● **Data under study**:
import Summits.ValiantsHypothesis.ValiantsHypothesis.Theorems.AnyonJetsJetConstantElimPaddingHomogenisation
import Summits.ValiantsHypothesis.ValiantsHypothesis.Theorems.AnyonJetsConstantFreeJetGrowthDefs
import HarnessLib

/-!
# AnyonJets — crux `JetConstantElim` (stmt-ValiantsHypothesis-16737), stub `stub_integralMultiple`:
# the rational bounded-height slice (denominators are absorbed by the multiplier)

Line `Cruxes/JetConstantElim/Lines/birth.lean`, OPEN stub `stub_integralMultiple` (`IM`): for
`k ≤ log₂ n`, a fan-in-two `ℚ̄`-circuit `Q` for the jet `J_(n,k)` yields an integer fan-in-two
circuit `P` of height `2^t` computing some `M · J_(n,k)`, `M ≥ 1`, with
`size P + t + 2 ≤ (size Q + n + 2)^{b₁}`. Its content splits as (i) irrationality (degree of the
field of definition), (ii) denominators, (iii) height. This file closes (ii) unconditionally, for
EVERY integer polynomial (not only the jets): by `constantFreeComplexity_multiple_le_of_rat_circuit`
(padding homogenisation of Bürgisser's integer skeleton, `…PaddingHomogenisation.lean`),

* `exists_integralMultiple_of_rat_circuit` — a fan-in-two circuit `Q` over `ℚ` computing
  `f ∈ ℤ[x]` whose constants have a common denominator `N ≤ 2^h` with numerators `|N c| ≤ 2^h`
  yields a SIGN-CONSTANT (height `2^0`) integer circuit `P` for `N^(2^(3 size Q)) · f` with
  `size P + 0 + 2 ≤ (size Q + h + 2)^8`;
* `integralMultiple_ratSlice` — the same in the shape of the stub for `f = J_(n,k)` (the tree's
  `jet`, rfl-equal to the route's `let J`; all `n, k`):
  **`IM` holds on the slice "`Q` defined over `ℚ` with constants of height `≤ 2^h`" with
  `b₁ = 8` in the variable `size Q + h`** (the base change `Q.map (algebraMap ℚ ℚ̄)` is the
  `ℚ̄`-circuit of the stub, of the same size).

What remains of `IM` after this file and `integralMultiple_fixedOrder` (every fixed `k`) is
exactly the height normal form: near-optimal `ℚ̄`-circuits of the jets definable over a number
field of polynomial DEGREE with constants of polynomial HEIGHT (restriction of scalars then
reduces to the present slice) — conjecture-grade, no technique in print
(`Cruxes/JetConstantElim/INTEGRAL-MULTIPLE-CENSUS.md`). Honest framing: the crux stays open;
VP ≠ VNP is NOT proved here.
-/

noncomputable section

-- single-conjunct layout: Sub = Summit, duplicated namespace component intended
set_option linter.dupNamespace false

namespace Summit.ValiantsHypothesis.ValiantsHypothesis.Theorems.AnyonJets.JetConstantElim

open MvPolynomial Literature.Computability.AlgebraicComplexity
open Literature.Computability.AlgebraicComplexity.ArithCircuit
open Summit.ValiantsHypothesis.ValiantsHypothesis.Theorems.AnyonJets.ConstantFreeJetGrowth (jet)

/-- Envelope arithmetic: `2 (3s+2)² + (4s+1)(3(h+1)+1) + (3(h+1)+1) + 2 ≤ (s + h + 2)^8`. [folklore] -/
theorem denominators_envelope_le (s h : ℕ) :
    2 * (3 * s + 2) ^ 2 + (4 * s + 1) * (3 * (h + 1) + 1) + (3 * (h + 1) + 1) + 2 ≤
      (s + h + 2) ^ 8 := by
  set X := s + h + 2 with hX
  have hX2 : 2 ≤ X := by omega
  have h1 : 2 * (3 * s + 2) ^ 2 ≤ 18 * X ^ 2 := by nlinarith
  have h2 : (4 * s + 1) * (3 * (h + 1) + 1) + (3 * (h + 1) + 1) ≤ 16 * X ^ 2 := by nlinarith
  have h3 : 18 * X ^ 2 + 16 * X ^ 2 + 2 ≤ 35 * X ^ 2 := by nlinarith
  have h4 : 35 * X ^ 2 ≤ X ^ 8 := by
    have h64 : 64 ≤ X ^ 6 := by
      calc (64 : ℕ) = 2 ^ 6 := by norm_num
        _ ≤ X ^ 6 := Nat.pow_le_pow_left hX2 6
    calc 35 * X ^ 2 ≤ X ^ 6 * X ^ 2 := Nat.mul_le_mul_right _ (by omega)
      _ = X ^ 8 := by ring
  omega

/-- **Denominators are free (general integer polynomial).** A fan-in-two `ℚ`-circuit `Q` for
`f ∈ ℤ[x]` whose skeleton constants `slotConst Q v` have a common denominator `N`,
`1 ≤ N ≤ 2^h`, with numerators `|N · slotConst Q v| ≤ 2^h`, yields a sign-constant integer
fan-in-two circuit `P` computing `M · f`, `M = N^(2^(3 size Q)) ≥ 1`, satisfying the height
predicate of the line with `t = 0` and `size P + 0 + 2 ≤ (size Q + h + 2)^8`.
[folklore; Bürgisser 2000 §4.1, Strassen 1973] -/
theorem exists_integralMultiple_of_rat_circuit {σ : Type*} (f : MvPolynomial σ ℤ)
    (Q : ArithCircuit ℚ σ) (h2 : Q.IsFanInTwo)
    (hc : Q.Computes (MvPolynomial.map (Int.castRingHom ℚ) f)) (N h : ℕ) (hN1 : 1 ≤ N)
    (hNh : N ≤ 2 ^ h) (p : Fin (4 * Q.size + 1) → ℤ)
    (hp : ∀ v : Fin (4 * Q.size + 1), (N : ℚ) * slotConst Q v = p v)
    (hph : ∀ v : Fin (4 * Q.size + 1), (p v).natAbs ≤ 2 ^ h) :
    ∃ (P : ArithCircuit ℤ σ) (t M : ℕ),
      1 ≤ M ∧ P.IsFanInTwo ∧ P.Computes ((M : ℤ) • f) ∧
      ((∀ g ∈ P.gates, ∀ u ∈ g.args, ∀ c : ℤ, u = .const c → c.natAbs ≤ 2 ^ t) ∧
        (∀ args : List (ℤ × Operand ℤ σ), Gate.sum args ∈ P.gates →
          ∀ a ∈ args, a.1.natAbs ≤ 2 ^ t) ∧
        (∀ c : ℤ, P.output = .const c → c.natAbs ≤ 2 ^ t)) ∧
      P.size + t + 2 ≤ (Q.size + h + 2) ^ 8 := by
  have hτ := constantFreeComplexity_multiple_le_of_rat_circuit f Q h2 hc N p hp
  obtain ⟨P, hP2, hPs, hPc, hPsize⟩ :=
    exists_computes_size_eq_constantFreeComplexity (((N : ℤ) ^ 2 ^ (3 * Q.size)) • f)
  -- a sign-constant circuit satisfies the height predicate with `t = 0`
  have hsc : ∀ c : ℤ, IsSignConstant c → c.natAbs ≤ 2 ^ 0 := by
    rintro c (h | h | h)
    · subst h; simp
    · subst h; simp
    · obtain rfl : c = -1 := by omega
      simp
  have hheight : (∀ g ∈ P.gates, ∀ u ∈ g.args, ∀ c : ℤ, u = .const c → c.natAbs ≤ 2 ^ 0) ∧
      (∀ args : List (ℤ × Operand ℤ σ), Gate.sum args ∈ P.gates →
        ∀ a ∈ args, a.1.natAbs ≤ 2 ^ 0) ∧
      (∀ c : ℤ, P.output = .const c → c.natAbs ≤ 2 ^ 0) := by
    obtain ⟨hg, ho⟩ := hPs
    refine ⟨?_, fun args hargs a ha => hsc _ ((hg _ hargs) a ha).1, fun c hc => hsc _ (by
      rw [hc] at ho; exact ho)⟩
    intro g hgP u hu c huc
    subst huc
    have hgs := hg g hgP
    cases g with
    | sum args =>
      simp only [Gate.args, List.mem_map] at hu
      obtain ⟨a, ha, hau⟩ := hu
      have h2 := (hgs a ha).2
      rw [hau] at h2
      exact hsc _ h2
    | prod args => exact hsc _ (hgs _ hu)
  refine ⟨P, 0, N ^ 2 ^ (3 * Q.size), Nat.one_le_pow _ _ hN1, hP2, ?_, hheight, ?_⟩
  · simpa [Nat.cast_pow] using hPc
  · have hsum : ∑ v : Fin (4 * Q.size + 1), constantFreeComplexity (C (p v) : MvPolynomial σ ℤ) ≤
        (4 * Q.size + 1) * (3 * (h + 1) + 1) :=
      calc ∑ v : Fin (4 * Q.size + 1), constantFreeComplexity (C (p v) : MvPolynomial σ ℤ)
          ≤ ∑ _v : Fin (4 * Q.size + 1), (3 * (h + 1) + 1) :=
            Finset.sum_le_sum fun v _ => constantFreeComplexity_C_le_of_natAbs_le (hph v)
        _ = (4 * Q.size + 1) * (3 * (h + 1) + 1) := by simp
    have hN : constantFreeComplexity (C (N : ℤ) : MvPolynomial σ ℤ) ≤ 3 * (h + 1) + 1 :=
      constantFreeComplexity_C_le_of_natAbs_le (by simpa using hNh)
    have := denominators_envelope_le Q.size h
    omega

/-- **`IM` on the rational bounded-height slice** (all `n`, all `k`; `b₁ = 8` in `size Q + h`):
a fan-in-two circuit over `ℚ` for the jet `J_(n,k)` with constants of common denominator
`N ≤ 2^h` and numerators `≤ 2^h` yields `P`, `t = 0`, `M = N^(2^(3 size Q)) ≥ 1` as the stub
`stub_integralMultiple` asks, with `size P + t + 2 ≤ (size Q + h + 2)^8`. (Its base change
`Q.map (algebraMap ℚ ℚ̄)` is a `ℚ̄`-circuit of the stub of the same size; what the stub asks beyond
this slice is the height normal form of the field of definition.) [folklore] -/
theorem integralMultiple_ratSlice (n k : ℕ) (Q : ArithCircuit ℚ (Fin n × Fin n))
    (h2 : Q.IsFanInTwo) (hc : Q.Computes (MvPolynomial.map (Int.castRingHom ℚ) (jet n k)))
    (N h : ℕ) (hN1 : 1 ≤ N) (hNh : N ≤ 2 ^ h) (p : Fin (4 * Q.size + 1) → ℤ)
    (hp : ∀ v : Fin (4 * Q.size + 1), (N : ℚ) * slotConst Q v = p v)
    (hph : ∀ v : Fin (4 * Q.size + 1), (p v).natAbs ≤ 2 ^ h) :
    ∃ (P : ArithCircuit ℤ (Fin n × Fin n)) (t M : ℕ),
      1 ≤ M ∧ P.IsFanInTwo ∧ P.Computes ((M : ℤ) • jet n k) ∧
      ((∀ g ∈ P.gates, ∀ u ∈ g.args, ∀ c : ℤ, u = .const c → c.natAbs ≤ 2 ^ t) ∧
        (∀ args : List (ℤ × Operand ℤ (Fin n × Fin n)), Gate.sum args ∈ P.gates →
          ∀ a ∈ args, a.1.natAbs ≤ 2 ^ t) ∧
        (∀ c : ℤ, P.output = .const c → c.natAbs ≤ 2 ^ t)) ∧
      P.size + t + 2 ≤ (Q.size + h + 2) ^ 8 :=
  exists_integralMultiple_of_rat_circuit (jet n k) Q h2 hc N h hN1 hNh p hp hph

end Summit.ValiantsHypothesis.ValiantsHypothesis.Theorems.AnyonJets.JetConstantElim

end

● **Work to be completed**: The lines above from the one containing "on the rational" through the one containing "(Its base change" are to be set down exactly, and no others.

● **Answer box**:
/-- **`IM` on the rational bounded-height slice** (all `n`, all `k`; `b₁ = 8` in `size Q + h`):
a fan-in-two circuit over `ℚ` for the jet `J_(n,k)` with constants of common denominator
`N ≤ 2^h` and numerators `≤ 2^h` yields `P`, `t = 0`, `M = N^(2^(3 size Q)) ≥ 1` as the stub
`stub_integralMultiple` asks, with `size P + t + 2 ≤ (size Q + h + 2)^8`. (Its base change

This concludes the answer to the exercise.